> [Exercise prompt] Below are lines of data, and only some are wanted. Please repeat exactly those from the line that has "Finset.sum_const, Finset.card_univ, Fintype.card_fin]" through the line that has "refine mul_le_mul_of_nonneg_right (pow_le_pow_right₀".

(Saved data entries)
/-- `w ↦ (1 + ‖w‖²)^m` is integrable under the standard Gaussian (Fernique: all moments). [folklore] -/
theorem integrable_one_add_norm_sq_pow (m : ℕ) :
    Integrable (fun w : V3 => (1 + ‖w‖ ^ 2) ^ m) (stdGaussian V3) := by
  have hpow : Integrable (fun w : V3 => ‖w‖ ^ (2 * m)) (stdGaussian V3) := by
    rcases Nat.eq_zero_or_pos m with hm | hm
    · subst hm; simp
    · have h := (IsGaussian.memLp_id (stdGaussian V3) ((2 * m : ℕ) : ℝ≥0∞) (ENNReal.natCast_ne_top _)).integrable_norm_pow
        (by omega)
      simpa using h
  have hdom : Integrable (fun w : V3 => 2 ^ m * (1 + ‖w‖ ^ (2 * m))) (stdGaussian V3) :=
    ((integrable_const (1 : ℝ)).add hpow).const_mul (2 ^ m)
  refine hdom.mono' (by fun_prop : Continuous fun w : V3 => (1 + ‖w‖ ^ 2) ^ m).aestronglyMeasurable
    (ae_of_all _ fun w => ?_)
  rw [Real.norm_eq_abs, abs_of_nonneg (by positivity), pow_mul]
  exact Literature.Analysis.FunctionSpaces.BMOInv.one_add_pow_le_two_pow_mul (sq_nonneg _) m

/-- `1 + ‖u + √θ w‖² ≤ (1 + 2‖u‖² + 2θ)(1 + ‖w‖²)`. [folklore] -/
theorem one_add_norm_shift_sq_le (u w : V3) {θ : ℝ} (hθ : 0 < θ) :
    1 + ‖u + Real.sqrt θ • w‖ ^ 2 ≤ (1 + 2 * ‖u‖ ^ 2 + 2 * θ) * (1 + ‖w‖ ^ 2) := by
  have h1 : ‖u + Real.sqrt θ • w‖ ≤ ‖u‖ + Real.sqrt θ * ‖w‖ := by
    refine (norm_add_le _ _).trans ?_
    rw [norm_smul, Real.norm_eq_abs, abs_of_nonneg (Real.sqrt_nonneg θ)]
  have hsq : Real.sqrt θ ^ 2 = θ := Real.sq_sqrt hθ.le
  nlinarith [norm_nonneg (u + Real.sqrt θ • w), norm_nonneg u, Real.sqrt_nonneg θ, norm_nonneg w,
    sq_nonneg (‖u‖ - Real.sqrt θ * ‖w‖), mul_nonneg (Real.sqrt_nonneg θ) (norm_nonneg w),
    mul_nonneg hθ.le (sq_nonneg ‖w‖), sq_nonneg ‖u‖, mul_nonneg (sq_nonneg ‖u‖) (sq_nonneg ‖w‖),
    mul_nonneg (mul_nonneg hθ.le (sq_nonneg ‖w‖)) (sq_nonneg ‖w‖)]

/-- A continuous `g` of polynomial growth `|g v| ≤ C (1 + ‖v‖²)^m` is integrable under every
`gaussMeasure u θ`, `θ > 0`. [folklore] -/
theorem integrable_gaussMeasure_of_growth {g : V3 → ℝ} (hg : Continuous g) {C : ℝ} {m : ℕ}
    (hC : ∀ v, |g v| ≤ C * (1 + ‖v‖ ^ 2) ^ m) (u : V3) {θ : ℝ} (hθ : 0 < θ) :
    Integrable g (gaussMeasure u θ) := by
  rw [gaussMeasure, ← coe_gaussShiftEquiv u hθ]
  refine (integrable_map_equiv (gaussShiftEquiv u hθ) g).2 ?_
  have hC0 : 0 ≤ C := by
    have h0 := (abs_nonneg _).trans (hC 0)
    have : 0 < ((1 : ℝ) + ‖(0 : V3)‖ ^ 2) ^ m := by positivity
    nlinarith
  set c : ℝ := 1 + 2 * ‖u‖ ^ 2 + 2 * θ with hc
  have hdom : Integrable (fun w : V3 => C * c ^ m * (1 + ‖w‖ ^ 2) ^ m) (stdGaussian V3) :=
    (integrable_one_add_norm_sq_pow m).const_mul _
  refine hdom.mono' (hg.measurable.comp (gaussShiftEquiv u hθ).measurable).aestronglyMeasurable
    (ae_of_all _ fun w => ?_)
  rw [Function.comp_apply, coe_gaussShiftEquiv, Real.norm_eq_abs]
  refine (hC _).trans ?_
  rw [mul_assoc, ← mul_pow]
  refine mul_le_mul_of_nonneg_left (pow_le_pow_left₀ (by positivity) ?_ m) hC0
  exact one_add_norm_shift_sq_le u w hθ

/-- One-body observables of polynomial growth are integrable under the homogeneous Gibbs measure. [folklore] -/
theorem integrable_vel_localGibbsMeasure_const {σ : ℝ} (hσ : σ ≤ 1 / 2) {a θ : ℝ} (ha : 0 < a)
    (hθ : 0 < θ) (u : V3) (N : ℕ) (i : Fin (N + 1)) {g : V3 → ℝ} (hg : Continuous g) {C : ℝ} {m : ℕ}
    (hC : ∀ v, |g v| ≤ C * (1 + ‖v‖ ^ 2) ^ m) :
    Integrable (fun z : Config (N + 1) (Fin 3) T3 => g ((z i).2))
      (localGibbsMeasure σ (fun _ => a) (fun _ => u) (fun _ => θ) N) :=
  (measurePreserving_vel_localGibbsMeasure_const hσ ha hθ u N i).integrable_comp
    hg.aestronglyMeasurable |>.2 (integrable_gaussMeasure_of_growth hg hC u hθ)

/-- `∫ g(vᵢ) dG_N = ∫ g d(gaussMeasure u θ)` (Bochner form of the one-body reduction). [folklore] -/
theorem integral_vel_localGibbsMeasure_const {σ : ℝ} (hσ : σ ≤ 1 / 2) {a θ : ℝ} (ha : 0 < a)
    (hθ : 0 < θ) (u : V3) (N : ℕ) (i : Fin (N + 1)) {g : V3 → ℝ} (hg : Continuous g) :
    ∫ z, g ((z i).2) ∂localGibbsMeasure σ (fun _ => a) (fun _ => u) (fun _ => θ) N =
      ∫ w, g w ∂gaussMeasure u θ := by
  have h := measurePreserving_vel_localGibbsMeasure_const hσ ha hθ u N i
  have hg' : AEStronglyMeasurable g
      ((localGibbsMeasure σ (fun _ => a) (fun _ => u) (fun _ => θ) N).map
        (fun z : Config (N + 1) (Fin 3) T3 => (z i).2)) := by
    rw [h.map_eq]; exact hg.aestronglyMeasurable
  rw [← integral_map (measurable_pi_apply i).snd.aemeasurable hg', h.map_eq]

/-- Powers of the kinetic energy are integrable under the homogeneous Gibbs measure:
`z ↦ (1 + 2E(z))^m` (power-mean inequality + one-body Gaussian moments). [folklore] -/
theorem integrable_one_add_two_mul_configEnergy_pow {σ : ℝ} (hσ : σ ≤ 1 / 2) {a θ : ℝ} (ha : 0 < a)
    (hθ : 0 < θ) (u : V3) (N : ℕ) (m : ℕ) :
    Integrable (fun z : Config (N + 1) (Fin 3) T3 => (1 + 2 * configEnergy z) ^ m)
      (localGibbsMeasure σ (fun _ => a) (fun _ => u) (fun _ => θ) N) := by
  -- domination by `(N+1)^m ∑ᵢ (1 + ‖vᵢ‖²)^m`
  have hterm : ∀ i : Fin (N + 1), Integrable (fun z : Config (N + 1) (Fin 3) T3 => (1 + ‖(z i).2‖ ^ 2) ^ m)
      (localGibbsMeasure σ (fun _ => a) (fun _ => u) (fun _ => θ) N) := fun i =>
    integrable_vel_localGibbsMeasure_const hσ ha hθ u N i (g := fun v : V3 => (1 + ‖v‖ ^ 2) ^ m) (by fun_prop)
      (C := 1) (m := m) (fun v => by rw [abs_of_nonneg (by positivity), one_mul])
  have hdom : Integrable (fun z : Config (N + 1) (Fin 3) T3 => ((N : ℝ) + 1) ^ m * ∑ i, (1 + ‖(z i).2‖ ^ 2) ^ m)
      (localGibbsMeasure σ (fun _ => a) (fun _ => u) (fun _ => θ) N) :=
    (integrable_finsetSum Finset.univ fun i _ => hterm i).const_mul _
  refine hdom.mono' (by unfold configEnergy; fun_prop : Continuous fun z : Config (N + 1) (Fin 3) T3 =>
    (1 + 2 * configEnergy z) ^ m).aestronglyMeasurable (ae_of_all _ fun z => ?_)
  rw [Real.norm_eq_abs, abs_of_nonneg (by unfold configEnergy; positivity)]
  have hE : 1 + 2 * configEnergy z ≤ ∑ i, (1 + ‖(z i).2‖ ^ 2) := by
    rw [configEnergy, ← mul_assoc, mul_inv_cancel₀ two_ne_zero, one_mul, Finset.sum_add_distrib,
      Finset.sum_const, Finset.card_univ, Fintype.card_fin]
    simp only [nsmul_eq_mul, mul_one]
    have : (0 : ℝ) ≤ (N : ℝ) := Nat.cast_nonneg N
    push_cast
    linarith
  have hnn : ∀ i ∈ (Finset.univ : Finset (Fin (N + 1))), (0 : ℝ) ≤ 1 + ‖(z i).2‖ ^ 2 := fun i _ => by positivity
  have h1 : (1 + 2 * configEnergy z) ^ m ≤ (∑ i, (1 + ‖(z i).2‖ ^ 2)) ^ m :=
    pow_le_pow_left₀ (by unfold configEnergy; positivity) hE m
  refine h1.trans ?_
  rcases Nat.eq_zero_or_pos m with hm | hm
  · subst hm
    simp
  · obtain ⟨n, rfl⟩ : ∃ n, m = n + 1 := ⟨m - 1, by omega⟩
    have h2 := pow_sum_le_card_mul_sum_pow hnn n
    rw [Finset.card_univ, Fintype.card_fin] at h2
    refine h2.trans ?_
    push_cast
    refine mul_le_mul_of_nonneg_right (pow_le_pow_right₀ ?_ (Nat.le_succ n)) ?_
    · have : (1 : ℝ) ≤ (N : ℝ) + 1 := by
        have : (0 : ℝ) ≤ N := Nat.cast_nonneg N
        linarith
      exact this
    · exact Finset.sum_nonneg fun i _ => by positivity

end KineticCurrentsWindowTilt
end Summit.AtomisticToContinuum.HydrodynamicLimit.Theorems

end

> [Reply]
      Finset.sum_const, Finset.card_univ, Fintype.card_fin]
    simp only [nsmul_eq_mul, mul_one]
    have : (0 : ℝ) ≤ (N : ℝ) := Nat.cast_nonneg N
    push_cast
    linarith
  have hnn : ∀ i ∈ (Finset.univ : Finset (Fin (N + 1))), (0 : ℝ) ≤ 1 + ‖(z i).2‖ ^ 2 := fun i _ => by positivity
  have h1 : (1 + 2 * configEnergy z) ^ m ≤ (∑ i, (1 + ‖(z i).2‖ ^ 2)) ^ m :=
    pow_le_pow_left₀ (by unfold configEnergy; positivity) hE m
  refine h1.trans ?_
  rcases Nat.eq_zero_or_pos m with hm | hm
  · subst hm
    simp
  · obtain ⟨n, rfl⟩ : ∃ n, m = n + 1 := ⟨m - 1, by omega⟩
    have h2 := pow_sum_le_card_mul_sum_pow hnn n
    rw [Finset.card_univ, Fintype.card_fin] at h2
    refine h2.trans ?_
    push_cast
    refine mul_le_mul_of_nonneg_right (pow_le_pow_right₀ ?_ (Nat.le_succ n)) ?_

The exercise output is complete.